Silicon carbide has properties that make it ideal for electronic, MEMS and transdermal drug delivery devices (e.g., high thermal conductivity, chemical resistance and biocompatibility). Conventional fabrication of silicon carbide microneedles uses molds typically prepared by using a mixture of resin and hydrate material. This methods limits the shape of the tapered sharp tip. By adapting semiconductor processing methods to this application may allow for nano-level precision. The challenge is that etching processes, particularly isotropic etching, that work well for silicon do not work for silicon carbide since the latter is relatively inert.

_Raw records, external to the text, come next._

import Mathlib
import Summits.Ventures.PercRepro2.Tail2DBlockCalc
import Summits.Ventures.PercRepro2.Tail2DHarrisSP
import Summits.Ventures.PercRepro2.Tail2DFlowOneBlocks
import Summits.Ventures.PercRepro2.Tail2DFlowOneStep01
import Summits.Ventures.PercRepro2.Tail2DParFin
import Summits.Ventures.PercRepro2.Tail2DParFinFlip
import Summits.Ventures.PercRepro2.Tail2DParFinTop
import Summits.Ventures.PercRepro2.Tail2DParFinDiag
import Summits.Ventures.PercRepro2.Tail2DSDomSwap
import Summits.Ventures.PercRepro2.Tail2DParFinCount
import Summits.Ventures.PercRepro2.Tail2DParFinRelax
import Summits.Ventures.PercRepro2.Tail2DParFinSubTop
import Summits.Ventures.PercRepro2.Tail2DParFinSubTopB
import Summits.Ventures.PercRepro2.Tail2DParFinSubTopC

/-!
# (SD) at the sub-top level `u + v = k − 1` on `k` flow-one factors: the theorem
(seat mine-b, cell pub-perc-repro2; conjectures/MINE-B.md §44)

The rate received by every word of the target tail is `λ` (`tRate_eq`): a common word receives `ι` and `(v+1)/(u+1)`
from the bottom words above it; a class-1 top word (one `C`) receives `(v+1)/u` from the bottom words of its class and
`ξ` from the relax of its `C`; a class-0 top word receives `Σ_{j blue} (f(w[j→R], j) + ξ) = (v+2)((1−ι)/u − ξΓ/k) = λ`
— the identity that fixes `λ = |E|/|E'|`.  Hence the target coverage (`st_tgt_cov`) and **`sdomZ_parFin_subtop`**:
(SD) at every position `(u, v)` with `u + v + 1 = k`, `u ≥ v + 2`, on `X₀ ∥ … ∥ X_{k−1}` for any `k` flow-one factors
with red crossings; with the diagonal (`sdomZ_parFin_diag`) and the colour swap (`sdomZ_swap_iff`) the whole sub-top
level `sdomZ_parFin_subtop_all`, and the ℕ-form `sdom_parFin_subtop`.
-/

namespace Summit.Ventures.PercRepro2.Tail2D

open V2Closure Finset

section TargetRate

variable (k : ℕ) (X : Fin k → V2Closure.SP) (u v : ℕ)

/-- the rate received by a word: identity, flips from its blue positions, relaxes from its blue and `C` positions -/
noncomputable def tRate (w0 : Fin k → Ltr) : ℚ :=
  ∑ i, ((if stCom k u v w0 then iotaQ k X u v / k else 0)
    + (if w0 i = Ltr.B ∧ stSrc k u v (Function.update w0 i Ltr.R)
        then rateFl k X u v (Function.update w0 i Ltr.R) i else 0)
    + (if (w0 i = Ltr.B ∨ w0 i = Ltr.C) ∧ stCom k u v (Function.update w0 i Ltr.R) then xiQ k X u v else 0))

variable {k X u v}

/-- a word receiving a flip or a relax, or keeping its identity, is in the target tail -/
theorem tgt_of_term (hk : u + v + 1 = k) (w0 : Fin k → Ltr) (i : Fin k)
    (h : stCom k u v w0 ∨ (w0 i = Ltr.B ∧ stSrc k u v (Function.update w0 i Ltr.R))
      ∨ ((w0 i = Ltr.B ∨ w0 i = Ltr.C) ∧ stCom k u v (Function.update w0 i Ltr.R))) :
    u - 1 ≤ nR k w0 ∧ v + 1 ≤ nB k w0 := by
  rcases h with h | ⟨hB, hs⟩ | ⟨hBC, hc⟩
  · have := stCom_nR hk w0 h; have := h.2; omega
  · have e1 := nR_update_R k w0 i (by rw [hB]; exact Ltr.noConfusion)
    have e2 := nB_update_R_of_B k w0 i hB
    have := hs.1; have := hs.2; omega
  · have e1 := nR_update_R k w0 i (by rcases hBC with h | h <;> rw [h] <;> exact Ltr.noConfusion)
    have hn := stCom_nR hk _ hc
    have hb := hc.2
    rcases hBC with h | h
    · have e2 := nB_update_R_of_B k w0 i h; omega
    · have e2 := nB_update_R_of_ne k w0 i (by rw [h]; exact Ltr.noConfusion); omega

/-- **the rate received by every word**: `λ` on the target tail, `0` elsewhere -/
theorem tRate_eq (hX : ∀ i, FlowOne (X i)) (hR : ∀ i, 0 < (rSet (X i)).card) (hk : u + v + 1 = k)
    (huv : v + 2 ≤ u) (w0 : Fin k → Ltr) :
    tRate k X u v w0 = if (u - 1 ≤ nR k w0 ∧ v + 1 ≤ nB k w0) then lamQ k X u v else 0 := by
  have h3 := nR_add_nB_add_nC k w0
  have hkpos : (0 : ℚ) < k := by exact_mod_cast (show 0 < k by omega)
  have hupos : (0 : ℚ) < u := by exact_mod_cast (show 0 < u by omega)
  unfold tRate
  by_cases ht : u - 1 ≤ nR k w0 ∧ v + 1 ≤ nB k w0
  · rw [if_pos ht]
    -- the three types of target words
    have hcases : (nR k w0 = u ∧ nB k w0 = v + 1 ∧ nC k w0 = 0)
        ∨ (nR k w0 = u - 1 ∧ nB k w0 = v + 2 ∧ nC k w0 = 0)
        ∨ (nR k w0 = u - 1 ∧ nB k w0 = v + 1 ∧ nC k w0 = 1) := by omega
    -- the blue and `C` positions
    have hsumB : ∀ c : ℚ, ∑ i, (if w0 i = Ltr.B then c else 0) = (nB k w0 : ℚ) * c := by
      intro c
      rw [← Finset.sum_filter]
      have : (Finset.univ.filter (fun i => w0 i = Ltr.B)) = blueSet k w0 := rfl
      rw [this, Finset.sum_const, ← nB_eq_card_blueSet, nsmul_eq_mul]
    have hsumC : ∀ c : ℚ, ∑ i, (if w0 i = Ltr.C then c else 0) = (nC k w0 : ℚ) * c := by
      intro c
      rw [← Finset.sum_filter]
      have : (Finset.univ.filter (fun i => w0 i = Ltr.C)) = cSet k w0 := rfl
      rw [this, Finset.sum_const, nsmul_eq_mul]
      rfl
    simp only [Finset.sum_add_distrib]
    rcases hcases with ⟨hr, hb, hc⟩ | ⟨hr, hb, hc⟩ | ⟨hr, hb, hc⟩
    · -- (a) a common word: `ι + (v+1)/(u+1)`
      have hcom : stCom k u v w0 := ⟨⟨by omega, by omega⟩, hb⟩
      have hnoC : ∀ i, w0 i ≠ Ltr.C := stCom_noC hk w0 hcom
      rw [Finset.sum_const, Finset.card_univ, Fintype.card_fin, nsmul_eq_mul, if_pos hcom]
      have e2 : ∀ i, (if w0 i = Ltr.B ∧ stSrc k u v (Function.update w0 i Ltr.R)
          then rateFl k X u v (Function.update w0 i Ltr.R) i else 0)
          = if w0 i = Ltr.B then ((u : ℚ) + 1)⁻¹ else 0 := by
        intro i
        by_cases hi : w0 i = Ltr.B
        · have e1 := nR_update_R k w0 i (by rw [hi]; exact Ltr.noConfusion)
          have e2 := nB_update_R_of_B k w0 i hi
          have hs : stSrc k u v (Function.update w0 i Ltr.R) := ⟨by omega, by omega⟩
          rw [if_pos ⟨hi, hs⟩, if_pos hi]
          unfold rateFl
          rw [if_pos ⟨hs, by omega⟩, e1, hr]
          push_cast; rfl
        · rw [if_neg (fun h => hi h.1), if_neg hi]
      have e3 : ∀ i, (if (w0 i = Ltr.B ∨ w0 i = Ltr.C) ∧ stCom k u v (Function.update w0 i Ltr.R)
          then xiQ k X u v else 0) = 0 := by
        intro i
        rw [if_neg]
        rintro ⟨hBC, hc'⟩
        rcases hBC with hi | hi
        · have e2 := nB_update_R_of_B k w0 i hi
          have := hc'.2; omega
        · exact hnoC i hi
      simp only [e2, e3, hsumB, Finset.sum_const_zero, add_zero, hb]
      unfold iotaQ
      push_cast
      field_simp
      ring
    · -- (b) a class-0 top word: the flips and relaxes of its blue positions
      have hncom : ¬ stCom k u v w0 := fun h => by have := h.2; omega
      have hnoC : ∀ i, w0 i ≠ Ltr.C := by
        intro i hi
        have : 0 < nC k w0 := Finset.card_pos.2 ⟨i, by simp [cSet, hi]⟩
        omega
      rw [Finset.sum_const, Finset.card_univ, Fintype.card_fin, nsmul_eq_mul, if_neg hncom, mul_zero, zero_add]
      have e2 : ∀ i, (if w0 i = Ltr.B ∧ stSrc k u v (Function.update w0 i Ltr.R)
          then rateFl k X u v (Function.update w0 i Ltr.R) i else 0)
          = if w0 i = Ltr.B then flQ k X u v (Function.update w0 i Ltr.R) i else 0 := by
        intro i
        by_cases hi : w0 i = Ltr.B
        · have e1 := nR_update_R k w0 i (by rw [hi]; exact Ltr.noConfusion)
          have e2 := nB_update_R_of_B k w0 i hi
          have hs : stSrc k u v (Function.update w0 i Ltr.R) := ⟨by omega, by omega⟩
          rw [if_pos ⟨hi, hs⟩, if_pos hi]
          unfold rateFl
          rw [if_neg (fun h => by have := h.2; omega)]
        · rw [if_neg (fun h => hi h.1), if_neg hi]
      have e3 : ∀ i, (if (w0 i = Ltr.B ∨ w0 i = Ltr.C) ∧ stCom k u v (Function.update w0 i Ltr.R)
          then xiQ k X u v else 0) = if w0 i = Ltr.B then xiQ k X u v else 0 := by
        intro i
        by_cases hi : w0 i = Ltr.B
        · have e1 := nR_update_R k w0 i (by rw [hi]; exact Ltr.noConfusion)
          have e2 := nB_update_R_of_B k w0 i hi
          rw [if_pos ⟨Or.inl hi, ⟨by omega, by omega⟩, by omega⟩, if_pos hi]
        · rw [if_neg (fun h => h.1.elim hi (hnoC i)), if_neg hi]
      simp only [e2, e3, hsumB, hb]
      -- the flip rates of the unflips
      have e4 : ∀ i, (if w0 i = Ltr.B then flQ k X u v (Function.update w0 i Ltr.R) i else 0)
          = if w0 i = Ltr.B then ((1 - iotaQ k X u v) / u - xiQ k X u v - xiQ k X u v / k * gamRed k X w0)
            - xiQ k X u v / k * (v + 2) * gam k X i else 0 := by
        intro i
        by_cases hi : w0 i = Ltr.B
        · rw [if_pos hi, if_pos hi]
          unfold flQ
          rw [gamRed_update_R k X w0 i (by rw [hi]; exact Ltr.noConfusion)]
          ring
        · rw [if_neg hi, if_neg hi]
      simp only [e4]
      rw [← Finset.sum_filter]
      have hbl : (Finset.univ.filter (fun i => w0 i = Ltr.B)) = blueSet k w0 := rfl
      rw [hbl, Finset.sum_sub_distrib, Finset.sum_const, ← Finset.mul_sum, ← nB_eq_card_blueSet, hb, nsmul_eq_mul]
      have hG := gamRed_add_blue k X w0 hnoC
      have hx : (∑ i, gam k X i) = gx k X * k := by unfold gx; field_simp
      rw [hx] at hG
      have key := sub_top_identity u v (gx k X) (gx_nonneg k X) (by omega)
      rw [← lamQ_eq k X u v hX hR hk (by omega)] at key
      rw [← key]
      unfold iotaQ xiQ
      have hsum : (∑ i ∈ blueSet k w0, gam k X i) = gx k X * k - gamRed k X w0 := by linarith
      rw [hsum]
      push_cast
      field_simp
      ring
    · -- (c) a class-1 top word: `(v+1)/u` from the flips of its class, `ξ` from the relax of its `C`
      have hncom : ¬ stCom k u v w0 := fun h => by have := h.1.1; omega
      rw [Finset.sum_const, Finset.card_univ, Fintype.card_fin, nsmul_eq_mul, if_neg hncom, mul_zero, zero_add]
      have e2 : ∀ i, (if w0 i = Ltr.B ∧ stSrc k u v (Function.update w0 i Ltr.R)
          then rateFl k X u v (Function.update w0 i Ltr.R) i else 0)
          = if w0 i = Ltr.B then ((u : ℚ))⁻¹ else 0 := by
        intro i
        by_cases hi : w0 i = Ltr.B
        · have e1 := nR_update_R k w0 i (by rw [hi]; exact Ltr.noConfusion)
          have e2 := nB_update_R_of_B k w0 i hi
          have hs : stSrc k u v (Function.update w0 i Ltr.R) := ⟨by omega, by omega⟩
          rw [if_pos ⟨hi, hs⟩, if_pos hi]
          unfold rateFl
          rw [if_pos ⟨hs, by omega⟩, e1, hr]
          push_cast
          have : ((u - 1 : ℕ) : ℚ) + 1 = u := by
            have : 1 ≤ u := by omega
            push_cast [Nat.cast_sub this]; ring
          rw [this]
        · rw [if_neg (fun h => hi h.1), if_neg hi]
      have e3 : ∀ i, (if (w0 i = Ltr.B ∨ w0 i = Ltr.C) ∧ stCom k u v (Function.update w0 i Ltr.R)
          then xiQ k X u v else 0) = if w0 i = Ltr.C then xiQ k X u v else 0 := by
        intro i
        by_cases hi : w0 i = Ltr.C
        · have e1 := nR_update_R k w0 i (by rw [hi]; exact Ltr.noConfusion)
          have e2 := nB_update_R_of_ne k w0 i (by rw [hi]; exact Ltr.noConfusion)
          rw [if_pos ⟨Or.inr hi, ⟨by omega, by omega⟩, by omega⟩, if_pos hi]
        · rw [if_neg, if_neg hi]
          rintro ⟨hBC, hc'⟩
          rcases hBC with h | h
          · have e2 := nB_update_R_of_B k w0 i h
            have := hc'.2; omega
          · exact hi h
      simp only [e2, e3, hsumB, hsumC, hb, hc]
      unfold xiQ
      push_cast
      field_simp
      ring
  · rw [if_neg ht]
    apply Finset.sum_eq_zero
    intro i _
    rw [if_neg (fun h => ht (tgt_of_term hk w0 i (Or.inl h))),
      if_neg (fun h => ht (tgt_of_term hk w0 i (Or.inr (Or.inl h)))),
      if_neg (fun h => ht (tgt_of_term hk w0 i (Or.inr (Or.inr h))))]
    ring

end TargetRate

section Theorem

variable (k : ℕ) (X : Fin k → V2Closure.SP) (u v : ℕ)

/-- **the target coverage of the sub-top certificate** -/
theorem st_tgt_cov (hX : ∀ i, FlowOne (X i)) (hR : ∀ i, 0 < (rSet (X i)).card) (hk : u + v + 1 = k)
    (huv : v + 2 ≤ u) (z : (parFin k X).Conf) :
    ∑ p : (Fin k → Ltr) × Fin k × Fin 3,
      stW k X u v p.1 p.2.1 p.2.2 * unifDens (parFin k X) (stQ k X u v p.1 p.2.1 p.2.2) z
      = unifDens (parFin k X) (tailSet (parFin k X) (u - 1) (v + 1)) z := by
  set w0 := wordOf k X z with hw0
  set E : ℚ := (tailCount (parFin k X) u v : ℚ) with hE
  set E' : ℚ := (tailCount (parFin k X) (u - 1) (v + 1) : ℚ) with hE'
  have hEpos : 0 < E := tailCount_subtop_pos k X u v hX hR hk
  have hE'pos : 0 < E' := tailCount_subtop_pos k X (u - 1) (v + 1) hX hR (by omega)
  have hRHS : unifDens (parFin k X) (tailSet (parFin k X) (u - 1) (v + 1)) z
      = if (u - 1 ≤ nR k w0 ∧ v + 1 ≤ nB k w0) then E'⁻¹ else 0 := by
    unfold unifDens
    rw [hE', tailCount_eq_card]
    by_cases h : z ∈ tailSet (parFin k X) (u - 1) (v + 1)
    · rw [if_pos h, if_pos ((mem_tailSet_parFin k X hX (u - 1) (v + 1) z).1 h)]
    · rw [if_neg h, if_neg (fun hh => h ((mem_tailSet_parFin k X hX (u - 1) (v + 1) z).2 hh))]
  rw [hRHS, Fintype.sum_prod_type]
  simp only [st_tgt_term k X u v hX]
  rw [Finset.sum_comm, Fintype.sum_prod_type]
  simp only [Fin.sum_univ_three, sum_tTerm_zero, sum_tTerm_one, sum_tTerm_two]
  -- pull out the common denominator `|E|`
  have hdiv : ∀ (c : Prop) [Decidable c] (a : ℚ), (if c then a / E else 0) = (if c then a else 0) / E := by
    intro c _ a; split_ifs <;> simp
  simp only [← hw0, ← hE]
  simp only [hdiv, ← add_div, ← Finset.sum_div]
  have := tRate_eq hX hR hk huv w0
  unfold tRate at this
  rw [this]
  by_cases ht : u - 1 ≤ nR k w0 ∧ v + 1 ≤ nB k w0
  · rw [if_pos ht, if_pos ht]
    unfold lamQ
    rw [← hE, ← hE']
    field_simp
  · rw [if_neg ht, if_neg ht, zero_div]

/-- **(SD) at every sub-top position `(u, v)`, `u + v = k − 1`, `u ≥ v + 2`, on the parallel composition of `k`
flow-one factors with red crossings, for every `k`**: the uniform measure on `{r ≥ u, b ≥ v}` is stochastically
dominated by the uniform measure on `{r ≥ u − 1, b ≥ v + 1}` -/
theorem sdomZ_parFin_subtop (hX : ∀ i, FlowOne (X i)) (hR : ∀ i, 0 < (rSet (X i)).card) (hk : u + v + 1 = k)
    (huv : v + 2 ≤ u) : SDomZ (parFin k X) (u : ℤ) (v : ℤ) := by
  rw [sdomZ_iff_blockDom]
  have e1 : ((u : ℤ)).toNat = u := by omega
  have e2 : ((v : ℤ)).toNat = v := by omega
  have e3 : ((u : ℤ) - 1).toNat = u - 1 := by omega
  have e4 : ((v : ℤ) + 1).toNat = v + 1 := by omega
  rw [e1, e2, e3, e4]
  exact blockDom_of_mixture (parFin k X) (fun p : (Fin k → Ltr) × Fin k × Fin 3 => stP k X u v p.1 p.2.1 p.2.2)
    (fun p => stQ k X u v p.1 p.2.1 p.2.2) (fun p => stW k X u v p.1 p.2.1 p.2.2)
    (fun p => stW_nonneg hX hR hk huv p.1 p.2.1 p.2.2) (fun p => stP_dom hX p.1 p.2.1 p.2.2)
    (fun p => stQ_nonempty hX hR hk p.1 p.2.1 p.2.2) _ _ (st_src_cov k X u v hX hR hk huv)
    (st_tgt_cov k X u v hX hR hk huv)

/-- **(SD) at every position of the sub-top level**, both sides of the diagonal: for `u + v + 1 = k` and
`1 ≤ u`, `SDomZ (parFin k X) u v` — red-heavy positions directly, the diagonal by `sdomZ_parFin_diag`,
blue-heavy positions by the colour swap -/
theorem sdomZ_parFin_subtop_all (hX : ∀ i, FlowOne (X i)) (hR : ∀ i, 0 < (rSet (X i)).card) (hk : u + v + 1 = k)
    (hu : 1 ≤ u) : SDomZ (parFin k X) (u : ℤ) (v : ℤ) := by
  rcases lt_trichotomy u (v + 1) with h | h | h
  · -- blue-heavy: swap to `(v + 1, u − 1)`
    rw [sdomZ_swap_iff]
    have e : ((u : ℤ) - 1) = ((u - 1 : ℕ) : ℤ) := by omega
    rw [e, show ((v : ℤ) + 1) = ((v + 1 : ℕ) : ℤ) by push_cast; ring]
    exact sdomZ_parFin_subtop k X (v + 1) (u - 1) hX hR (by omega) (by omega)
  · subst h
    have e : ((v : ℤ)) = ((v + 1 : ℕ) : ℤ) - 1 := by push_cast; ring
    rw [e]
    exact sdomZ_parFin_diag k X (v + 1) hX (by omega)
  · exact sdomZ_parFin_subtop k X u v hX hR hk (by omega)

/-- the ℕ-form: for every monotone weight `f`, `Σ_f(u,v) · T(u−1,v+1) ≤ Σ_f(u−1,v+1) · T(u,v)` at the sub-top level -/
theorem sdom_parFin_subtop (hX : ∀ i, FlowOne (X i)) (hR : ∀ i, 0 < (rSet (X i)).card) (hk : u + v + 1 = k)
    (hu : 1 ≤ u) (f : (parFin k X).Conf → ℕ) (hf : Monotone f) :
    tailSum (parFin k X) f u v * tailCount (parFin k X) (u - 1) (v + 1)
      ≤ tailSum (parFin k X) f (u - 1) (v + 1) * tailCount (parFin k X) u v := by
  have key := sdomZ_parFin_subtop_all k X u v hX hR hk hu f hf
  have e1 : ((u : ℤ)).toNat = u := by omega
  have e2 : ((v : ℤ)).toNat = v := by omega
  have e3 : ((u : ℤ) - 1).toNat = u - 1 := by omega
  have e4 : ((v : ℤ) + 1).toNat = v + 1 := by omega
  rw [e1, e2, e3, e4] at key
  exact key

end Theorem


end Summit.Ventures.PercRepro2.Tail2D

LLNL researchers have developed an approach to form silicon carbide (and diamond) nanoneedles using plasma etching that create micro pillars followed by chemical etching of the pillars in forming gas containing hydrogen and nitrogen. Combining these two etching processes allow for fabrication of micro- and nanoneedles that are thinner and sharper than conventionally fabricated needles.
Image Caption: 4H-SiC tips fabricated by etching 2 μm wide pillars at 1550 °C for 1 h. The inset shows that the tips are as narrow as 15 nm in diameter.
Fabrication of micro and nanoneedles with tips as narrow as 15 nm that cannot be fabricated using conventional fabrication methods (e.g., from molds made of resin and hydrate material).
- Optical switches
- Field emission tips
- Probes for atomic force microscopes
- Transdermal delivery of drugs and proteins
- Electronic applications
- Diamond nanoneedles
Current stage of technology development: TRL ☐ 0-2 ☒ 3-5 ☐ 5-9
LLNL has filed for patent protection on this invention.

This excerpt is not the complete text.